On the second case study focusing on breaking the link between environmental degradation and migration in a community in Western India, she outlined an initiative to create property rights to common resources. She said this resulted in higher incomes and less out-migration. Again, she highlighted the coming together of stakeholders from different institutional sectors of society as the key to success. She said limitations were encountered in replication of the initiative and noted the need to create links with national institutions as part of a second phase.

On the third case study focusing on livelihood/common property linkages in the context of soil conservation and water management in Northern India, she stressed the need to look at the totality of a system. She said the case study involved giving a community user rights to upstream forest land and making the community responsible for its protection. However, after a period of 15 years, the fact that the law had not been changed to acknowledge this arrangement resulted in the deterioration of the system.

Kanchan Chopra concluded by highlighting issues for further discussion, including: whether a meaningful definition of social capital for poverty alleviation needs to distinguish between formal and informal institutions; what the appropriate degree of decentralization is; what the role of human capital formation is; how social entrepreneurs emerge; why there is a dearth of informal social capital in the urban context; and what role formal legal, financial and market institutions can play in sustainable urban development.
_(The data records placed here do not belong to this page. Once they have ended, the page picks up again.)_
import Summits.BirchSwinnertonDyer.Rank1Residual.Ordinary.CyclicSylowDivisibility
import Summits.BirchSwinnertonDyer.Rank1Residual.Ordinary.LocalPointsIdentification
import HarnessLib

/-!
# A finite abelian group with cyclic `p`-Sylow subgroup has `G/p^n·G ≅ ℤ/p^n` for `n ≤ v_p #G`: the
# identification `Ẽ(𝔽_ℓ)/p^n ≅ ℤ/p^n` at a cyclic depth-`n` level EXISTS (the rank-one freeness of the local
# condition at `ℓ` in C-16's derivation; theorems only — no definition, no named fact, nothing asserted about
# any curve's BSD; C-16 stays a CONJECTURE)

HONEST FRAMING (cell `b2b-bsdres`, run/shared/lean/b2b/bsd-rank1-residual/, verbatim in every
file): the goal of the cell is to DELETE the COMBINATION-SHAPED residual classes of the
Birch–Swinnerton-Dyer formula for ALL analytic-rank `≤ 1` elliptic curves over `ℚ` — "full BSD
formula for every rank `≤ 1` curve in class `C`" assembled STRICTLY from published theorems — so
that the rank-`≤ 1` remainder becomes exactly the CONSTRUCTION-SHAPED classes, which are TYPED
(missing-input `Prop`s), NOT attempted. This is not "finishing BSD". Seat `b2b-bsdres-additive-p3`
(X8 prover B / X7 joint; typer-designate for the cell conjecture C-16 = hyp C120.1 by hyp R-16 (e)).
This file books nothing and moves no mark; X7 / X8 stay CONSTRUCTION-SHAPED.

## What this file does

`Ordinary/LocalClassOrders.lean` and `Ordinary/Conjectures/KuriharaExactOrderFromReciprocity.lean` quantify over
identifications `φ_ℓ : Ẽ(𝔽_ℓ) ↠ ℤ/p^n` with kernel `p^n·Ẽ(𝔽_ℓ)`; `Ordinary/LocalPointsIdentification.lean` proved
that the `p`-side identification exists. This file proves the `ℓ`-side existence, as pure group theory:
* §1 (`#G[p] ≤ p`, `e = v_p #G ≥ 1`): `#G[p^i] ≤ p^i`, `#G[p^e] = p^e`, and `G[p^e] = ℤ·w` for some `w` of order
  `p^e` — public restatements of the sibling `CyclicSylowDivisibility`'s private §1b (proofs adapted verbatim);
* §2 `exists_generates_mod_pow`: for `n ≤ e` there is `x ∈ G` with **every `R = c·x + p^n·Q`** (`c ∈ ℤ`) and the
  uniqueness clause **`c·x ∈ p^n·G ⇒ p^n ∣ c`** (the prime-to-`p` part `m′ = #G/p^e` projects onto `G[p^e] = ℤ·w`,
  a Bézout inverse of `m′` modulo `p^e` undoes it modulo `p^n·G`);
* §3 `exists_addMonoidHom_zmod_pow_of_card_torsion_le`: hence **`∃ φ : G →+ ℤ/p^n`, surjective, kernel `p^n·G`**
  (sibling `exists_addMonoidHom_zmod_of_generates`) — `G/p^n·G ≅ ℤ/p^n`;
* §4 on the reduction at a good prime `ℓ` with `#Ẽ(𝔽_ℓ)[p] ≤ p` (points read on the residue field of `ℤ_ℓ`, as in
  the vocabulary file) and `n ≤ e_ℓ = v_p #Ẽ(𝔽_ℓ)`: the identification `φ_ℓ : Ẽ(𝔽_ℓ) ↠ ℤ/p^n` with kernel
  `p^n·Ẽ(𝔽_ℓ)` EXISTS (`exists_addMonoidHom_zmod_pow_reduction`) — the skeleton's `φ_ℓ` is never vacuous at a
  cyclic depth-`n` Kolyvagin level (Kim 2022 Thm. 2.1: "`T/(Fr_ℓ − 1)T` free of rank one").

References: standard finite abelian group theory [folklore]; J. H. Silverman, AEC (2009) VII.2.1 for the
reduction dictionary (through the siblings) [SilvermanAEC2009]; C.-H. Kim, arXiv:2203.12159, Thm. 2.1
[Kim2022StructureSelmer]; `R1-DEPTH-LAW.md` §1–§2.
-/

noncomputable section

open scoped Classical

open WeierstrassCurve Literature.NumberTheory.EllipticCurves

namespace Summit.BirchSwinnertonDyer.Rank1Residual.Ordinary

/-! ### §1 Torsion counts under `#G[p] ≤ p` (public forms of the sibling's private §1b) -/

section Torsion

variable {G : Type*} [AddCommGroup G] {p : ℕ}

/-- Membership in `G[n] = ker (n • ·)`. [folklore] -/
private theorem mem_tors' {n : ℕ} {x : G} : x ∈ (DistribSMul.toAddMonoidHom G n).ker ↔ n • x = 0 :=
  Iff.rfl

variable [Finite G]

/-- `#G[p^{i+1}] ≤ p · #G[p^i]` (multiplication by `p` maps `G[p^{i+1}]` to `G[p^i]` with kernel inside `G[p]`;
adapted from the sibling `CyclicSylowDivisibility` §1b, private there). [folklore] -/
theorem natCard_ker_pow_succ_le (hcyc : Nat.card {x : G // p • x = 0} ≤ p) (i : ℕ) :
    Nat.card ((DistribSMul.toAddMonoidHom G (p ^ (i + 1))).ker) ≤
      p * Nat.card ((DistribSMul.toAddMonoidHom G (p ^ i)).ker) := by
  let φ : (DistribSMul.toAddMonoidHom G (p ^ (i + 1))).ker →+
      (DistribSMul.toAddMonoidHom G (p ^ i)).ker :=
    { toFun := fun x => ⟨p • (x : G), by
        have hx : p ^ (i + 1) • (x : G) = 0 := mem_tors'.mp x.2
        rw [mem_tors', smul_smul, ← pow_succ, hx]⟩
      map_zero' := by ext; simp
      map_add' := fun x y => by ext; simp [smul_add] }
  have hkerφ : ∀ x : (DistribSMul.toAddMonoidHom G (p ^ (i + 1))).ker,
      x ∈ φ.ker ↔ p • (x : G) = 0 := fun x => by
    rw [AddMonoidHom.mem_ker]
    exact ⟨fun h => congrArg Subtype.val h, fun h => Subtype.ext h⟩
  have hker : Nat.card φ.ker ≤ p := by
    refine le_trans (Nat.card_le_card_of_injective
      (fun x : φ.ker =>
        (⟨((x : (DistribSMul.toAddMonoidHom G (p ^ (i + 1))).ker) : G), (hkerφ _).mp x.2⟩ :
          {x : G // p • x = 0}))
      ?_) hcyc
    intro a b h
    simp only [Subtype.mk.injEq] at h
    exact Subtype.ext (Subtype.ext h)
  have h1 : Nat.card ((DistribSMul.toAddMonoidHom G (p ^ (i + 1))).ker) =
      Nat.card φ.ker * Nat.card φ.range := by
    rw [φ.ker.card_eq_card_quotient_mul_card_addSubgroup, mul_comm,
      Nat.card_congr (QuotientAddGroup.quotientKerEquivRange φ).toEquiv]
  have h2 : Nat.card φ.range ≤ Nat.card ((DistribSMul.toAddMonoidHom G (p ^ i)).ker) :=
    Nat.card_le_card_of_injective _ Subtype.val_injective
  rw [h1]
  exact Nat.mul_le_mul hker h2

/-- **`#G[p^i] ≤ p^i`** under `#G[p] ≤ p`. [folklore] -/
theorem natCard_ker_pow_le (hcyc : Nat.card {x : G // p • x = 0} ≤ p) (i : ℕ) :
    Nat.card ((DistribSMul.toAddMonoidHom G (p ^ i)).ker) ≤ p ^ i := by
  induction i with
  | zero =>
    have h : (DistribSMul.toAddMonoidHom G (p ^ 0)).ker = ⊥ := by
      ext x
      rw [mem_tors', pow_zero, one_smul, AddSubgroup.mem_bot]
    rw [h, AddSubgroup.card_bot, pow_zero]
  | succ i ih =>
    refine (natCard_ker_pow_succ_le hcyc i).trans ?_
    rw [pow_succ']
    exact Nat.mul_le_mul_left _ ih

variable [hp : Fact p.Prime]

/-- **`#G[p^e] = p^e`** for `e = v_p #G`, under `#G[p] ≤ p`. [folklore] -/
theorem natCard_ker_pow_padicValNat_eq (hcyc : Nat.card {x : G // p • x = 0} ≤ p) :
    Nat.card (DistribSMul.toAddMonoidHom G (p ^ padicValNat p (Nat.card G))).ker =
      p ^ padicValNat p (Nat.card G) := by
  set e := padicValNat p (Nat.card G) with he
  let ψ : G →+ G := DistribSMul.toAddMonoidHom G (p ^ e)
  have hG : Nat.card G =
      Nat.card ((DistribSMul.toAddMonoidHom G (p ^ e)).ker) * Nat.card ψ.range := by
    rw [ψ.ker.card_eq_card_quotient_mul_card_addSubgroup, mul_comm,
      Nat.card_congr (QuotientAddGroup.quotientKerEquivRange ψ).toEquiv]
  have hndvd : ¬ p ∣ Nat.card ψ.range := by
    intro hdvd
    obtain ⟨z, hz⟩ := exists_prime_addOrderOf_dvd_card' p hdvd
    obtain ⟨w, hw⟩ := AddMonoidHom.mem_range.mp z.2
    have hzG : addOrderOf (z : G) = p := by rw [AddSubgroup.addOrderOf_coe, hz]
    have hle := padicValNat_addOrderOf_add_le_of_pow_smul_eq (G := G) (p := p) (j := e)
      (x := (z : G)) (y := w) le_rfl hw
    rw [hzG, padicValNat_self] at hle
    omega
  have hcop : Nat.Coprime (p ^ e) (Nat.card ψ.range) :=
    Nat.Coprime.pow_left _ ((Nat.Prime.coprime_iff_not_dvd hp.out).mpr hndvd)
  have hdvd : p ^ e ∣ Nat.card ((DistribSMul.toAddMonoidHom G (p ^ e)).ker) := by
    have h : p ^ e ∣ Nat.card ((DistribSMul.toAddMonoidHom G (p ^ e)).ker) * Nat.card ψ.range := by
      rw [← hG]
      exact pow_padicValNat_dvd
    exact hcop.dvd_of_dvd_mul_right h
  exact le_antisymm (natCard_ker_pow_le hcyc e) (Nat.le_of_dvd Nat.card_pos hdvd)

/-- **`G[p^e] = ℤ·w` with `ord w = p^e`** (`e = v_p #G ≥ 1`, `#G[p] ≤ p`): the `p`-Sylow subgroup is cyclic.
[folklore] -/
theorem exists_addOrderOf_eq_ker_eq_zmultiples (hcyc : Nat.card {x : G // p • x = 0} ≤ p)
    (he : 1 ≤ padicValNat p (Nat.card G)) :
    ∃ w : G, addOrderOf w = p ^ padicValNat p (Nat.card G) ∧
      (DistribSMul.toAddMonoidHom G (p ^ padicValNat p (Nat.card G))).ker =
        AddSubgroup.zmultiples w := by
  set e := padicValNat p (Nat.card G) with he'
  have hle : (DistribSMul.toAddMonoidHom G (p ^ (e - 1))).ker ≤
      (DistribSMul.toAddMonoidHom G (p ^ e)).ker := fun x hx => by
    rw [mem_tors'] at hx ⊢
    rw [← Nat.sub_add_cancel he, pow_succ', ← smul_smul, hx, smul_zero]
  have hlt : (DistribSMul.toAddMonoidHom G (p ^ (e - 1))).ker <
      (DistribSMul.toAddMonoidHom G (p ^ e)).ker := by
    refine lt_of_le_of_ne hle fun h => ?_
    have h1 := natCard_ker_pow_le hcyc (e - 1)
    rw [h, natCard_ker_pow_padicValNat_eq hcyc] at h1
    exact absurd h1 (not_le.mpr (Nat.pow_lt_pow_right hp.out.one_lt (by omega)))
  obtain ⟨w, hw1, hw2⟩ := SetLike.exists_of_lt hlt
  rw [mem_tors'] at hw1 hw2
  have hord : addOrderOf w = p ^ e := by
    have h := addOrderOf_eq_prime_pow (p := p) (n := e - 1) (x := w) hw2
      (by rw [Nat.sub_add_cancel he]; exact hw1)
    rwa [Nat.sub_add_cancel he] at h
  refine ⟨w, hord, ?_⟩
  symm
  apply AddSubgroup.eq_of_le_of_card_ge
  · rw [AddSubgroup.zmultiples_le, mem_tors']
    exact hw1
  · rw [natCard_ker_pow_padicValNat_eq hcyc, Nat.card_zmultiples, hord]

end Torsion

/-! ### §2 A generator of `G/p^n·G` with the uniqueness clause -/

section Generates

variable {G : Type*} [AddCommGroup G] [Finite G] {p : ℕ} [hp : Fact p.Prime]

/-- **`G/p^n·G` is cyclic of order `p^n`, in generator form**: for `n ≤ e = v_p #G` and `#G[p] ≤ p` there is
`x ∈ G` such that every `R ∈ G` is `c·x + p^n·Q` (`c ∈ ℤ`), and `c·x ∈ p^n·G ⇒ p^n ∣ c`. (`x = w` generates
`G[p^e] = ℤ·w`; `m′ = #G / p^e` maps `G` onto `G[p^e]`, and a Bézout inverse of `m′` modulo `p^e` corrects it
modulo `p^n·G`.) [folklore] -/
theorem exists_generates_mod_pow (hcyc : Nat.card {x : G // p • x = 0} ≤ p) {n : ℕ}
    (hn : n ≤ padicValNat p (Nat.card G)) :
    ∃ x : G, (∀ R : G, ∃ (c : ℤ) (Q : G), R = c • x + (p ^ n) • Q) ∧
      (∀ (c : ℤ) (Q : G), c • x = (p ^ n) • Q → ((p ^ n : ℕ) : ℤ) ∣ c) := by
  set e := padicValNat p (Nat.card G) with he
  rcases Nat.eq_zero_or_pos e with he0 | hepos
  · -- `e = 0`: `n = 0`, `ℤ/p^0 = 0`, everything is divisible
    have hn0 : n = 0 := by omega
    subst hn0
    refine ⟨0, fun R => ⟨0, R, by rw [zero_smul, zero_add, pow_zero, one_smul]⟩, fun c Q _ => ?_⟩
    rw [pow_zero, Nat.cast_one]
    exact one_dvd c
  have he1 : 1 ≤ e := hepos
  obtain ⟨w, hord, hker⟩ := exists_addOrderOf_eq_ker_eq_zmultiples hcyc he1
  -- `#G = p^e · m′`, `p ∤ m′`
  set N := Nat.card G with hN
  have hN0 : N ≠ 0 := Nat.card_pos.ne'
  set m' := N / p ^ e with hm'
  have hNm : p ^ e * m' = N := Nat.mul_div_cancel' pow_padicValNat_dvd
  have hcopm : Nat.Coprime p m' := by
    have h := Nat.coprime_ordCompl hp.out hN0
    rwa [Nat.factorization_def N hp.out] at h
  -- `m′ • R ∈ G[p^e] = ℤ·w`
  have hproj : ∀ R : G, ∃ k : ℤ, k • w = m' • R := fun R => by
    have hmem : m' • R ∈ (DistribSMul.toAddMonoidHom G (p ^ e)).ker := by
      rw [AddMonoidHom.mem_ker]
      show p ^ e • m' • R = 0
      rw [smul_smul, hNm, hN]
      exact (addOrderOf_dvd_iff_nsmul_eq_zero.mp (addOrderOf_dvd_natCard R))
    rw [hker, AddSubgroup.mem_zmultiples_iff] at hmem
    exact hmem
  -- Bézout: `m′ · a ≡ 1 (mod p^e)`
  have hpe1 : 1 < p ^ e := Nat.one_lt_pow (by omega) hp.out.one_lt
  obtain ⟨a, -, ha⟩ := Nat.exists_mul_mod_eq_one_of_coprime
    (Nat.Coprime.pow_right e hcopm.symm) hpe1
  set d := m' * a / p ^ e with hd
  have hda : m' * a = p ^ e * d + 1 := by
    have h := Nat.div_add_mod (m' * a) (p ^ e)
    rw [ha] at h
    rw [hd]
    omega
  refine ⟨w, fun R => ?_, fun c Q hcQ => ?_⟩
  · obtain ⟨k, hk⟩ := hproj R
    -- `(m′ a) • R = R + p^e • (d • R)` and `(m′ a) • R = a • (k • w)`
    have h1 : (m' * a) • R = R + p ^ e • (d • R) := by
      rw [hda, add_smul, one_smul, mul_smul, add_comm]
    have h2 : (m' * a) • R = ((a : ℤ) * k) • w := by
      rw [mul_comm, mul_smul, ← hk, ← natCast_zsmul, smul_smul]
    refine ⟨(a : ℤ) * k, -(p ^ (e - n) • (d • R)), ?_⟩
    rw [smul_neg, smul_smul, ← pow_add, Nat.add_sub_cancel' hn, ← h2, h1]
    abel
  · -- uniqueness: project with `m′`, read in `ℤ·w` (order `p^e`), use `gcd(p^n, m′) = 1`
    obtain ⟨j, hj⟩ := hproj Q
    have h1 : ((m' : ℤ) * c) • w = ((p ^ n : ℕ) : ℤ) • (j • w) := by
      rw [mul_smul, natCast_zsmul, hcQ, smul_comm, hj, natCast_zsmul]
    have h2 : ((m' : ℤ) * c - (p ^ n : ℕ) * j) • w = 0 := by
      rw [sub_smul, h1, mul_smul, sub_self]
    have h3 : ((p ^ e : ℕ) : ℤ) ∣ (m' : ℤ) * c - (p ^ n : ℕ) * j := by
      rw [← hord]
      exact addOrderOf_dvd_iff_zsmul_eq_zero.mpr h2
    have h4 : ((p ^ n : ℕ) : ℤ) ∣ (m' : ℤ) * c := by
      have h5 : ((p ^ n : ℕ) : ℤ) ∣ ((p ^ e : ℕ) : ℤ) := by
        exact_mod_cast pow_dvd_pow p hn
      have h6 := h5.trans h3
      have h7 : ((p ^ n : ℕ) : ℤ) ∣ ((p ^ n : ℕ) : ℤ) * j := dvd_mul_right _ _
      have h8 := dvd_add h6 h7
      rwa [sub_add_cancel] at h8
    have hgcd : Int.gcd ((p ^ n : ℕ) : ℤ) (m' : ℤ) = 1 := by
      rw [Int.gcd_natCast_natCast]
      exact Nat.Coprime.pow_left n hcopm
    exact Int.dvd_of_dvd_mul_right_of_gcd_one h4 hgcd

end Generates

/-! ### §3 The identification `G/p^n·G ≅ ℤ/p^n` exists -/

section Identification

variable {G : Type*} [AddCommGroup G] [Finite G] {p : ℕ} [hp : Fact p.Prime]

/-- **`∃ φ : G →+ ℤ/p^n`, surjective, with kernel exactly `p^n·G`**, for a finite abelian group with `#G[p] ≤ p`
and `n ≤ v_p #G`. [folklore] -/
theorem exists_addMonoidHom_zmod_pow_of_card_torsion_le (hcyc : Nat.card {x : G // p • x = 0} ≤ p)
    {n : ℕ} (hn : n ≤ padicValNat p (Nat.card G)) :
    ∃ φ : G →+ ZMod (p ^ n), Function.Surjective φ ∧ ∀ g : G, φ g = 0 ↔ ∃ h : G, p ^ n • h = g := by
  haveI : NeZero (p ^ n) := ⟨pow_ne_zero n hp.out.ne_zero⟩
  obtain ⟨x, hgen, huniq⟩ := exists_generates_mod_pow hcyc hn
  obtain ⟨φ, hφ, hkerφ, _⟩ := exists_addMonoidHom_zmod_of_generates (q := p ^ n) x hgen huniq
  exact ⟨φ, hφ, hkerφ⟩

end Identification

/-! ### §4 On the reduction at a good prime with cyclic `p`-torsion -/

section Reduction

variable (W : WeierstrassCurve ℚ) [W.IsGloballyMinimal] (p ℓ : ℕ) [Fact p.Prime] [Fact ℓ.Prime]

/-- **The skeleton's `φ_ℓ` EXISTS at a cyclic depth-`n` level**: with `#Ẽ(𝔽_ℓ)[p] ≤ p` (points read on the
residue field of `ℤ_ℓ`) and `n ≤ e_ℓ = v_p #Ẽ(𝔽_ℓ)`, there is a surjective additive
`φ : Ẽ(𝔽_ℓ) → ℤ/p^n` with kernel `p^n·Ẽ(𝔽_ℓ)` — `H¹_f(ℚ_ℓ, E[p^n]) = Ẽ(𝔽_ℓ)/p^n ≅ ℤ/p^n` in group form.
[cite: Kim2022StructureSelmer, Thm. 2.1 (§2.2)] -/
theorem exists_addMonoidHom_zmod_pow_reduction
    (hcyc : Nat.card {c : (((integralModelInt W).map (Int.castRingHom ℤ_[ℓ])).map
      (IsLocalRing.residue ℤ_[ℓ])).toAffine.Point // p • c = 0} ≤ p)
    {n : ℕ} (hn : n ≤ padicValNat p (W.reductionPointCount ℓ)) :
    ∃ φ : (((integralModelInt W).map (Int.castRingHom ℤ_[ℓ])).map
        (IsLocalRing.residue ℤ_[ℓ])).toAffine.Point →+ ZMod (p ^ n),
      Function.Surjective φ ∧ ∀ g, φ g = 0 ↔ ∃ h, p ^ n • h = g := by
  haveI : Finite (((integralModelInt W).map (Int.castRingHom ℤ_[ℓ])).map
      (IsLocalRing.residue ℤ_[ℓ])).toAffine.Point :=
    Nat.finite_of_card_ne_zero (by
      rw [W.natCard_point_padicModel_residue ℓ, reductionPointCount]
      haveI : NeZero ℓ := ⟨(Fact.out : ℓ.Prime).ne_zero⟩
      exact Nat.card_pos.ne')
  rw [← W.natCard_point_padicModel_residue ℓ] at hn
  exact exists_addMonoidHom_zmod_pow_of_card_torsion_le hcyc hn

end Reduction

end Summit.BirchSwinnertonDyer.Rank1Residual.Ordinary

end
Panelist’s comments: Workshop panelist Roy Culpeper, President of the North South Institute, welcomed Kanchan Chopra’s emphasis on local initiatives in the current context of increasing global integration and local disintegration. He said local initiatives should form the basis of sustainable development interventions, and noted that Chopra provides useful insight into how local initiatives can be sustainable by deconstructing essential elements and agents. He emphasized trust as fundamental to sustainability both at the local and national levels. He noted that poverty is a wider concept than just lack of income, and stressed local conditions relating to rights to resources and participation in decision-making as vital to poverty alleviation. On ownership of development processes, he said it is a dynamic and complex issue, and questioned whether it is realistic to assume ownership in urban areas and at the national level.

Discussion: In the ensuing discussion, one participant commented on the need to take community priorities as the starting point for poverty alleviation and sustainable development initiatives and to build on local traditions. She stressed the role of the international donor community and local non-governmental organizations as brokers in the vertical integration between the micro- and macro-levels and said elements enabling scaling-up should be built into demonstration projects. Another participant called for recognition of the community security dimension and cautioned against striving for an ideal model without recognizing unique local conditions. One participant noted that trust building and continuity requires the capacity of communities and the government to renegotiate as circumstances change.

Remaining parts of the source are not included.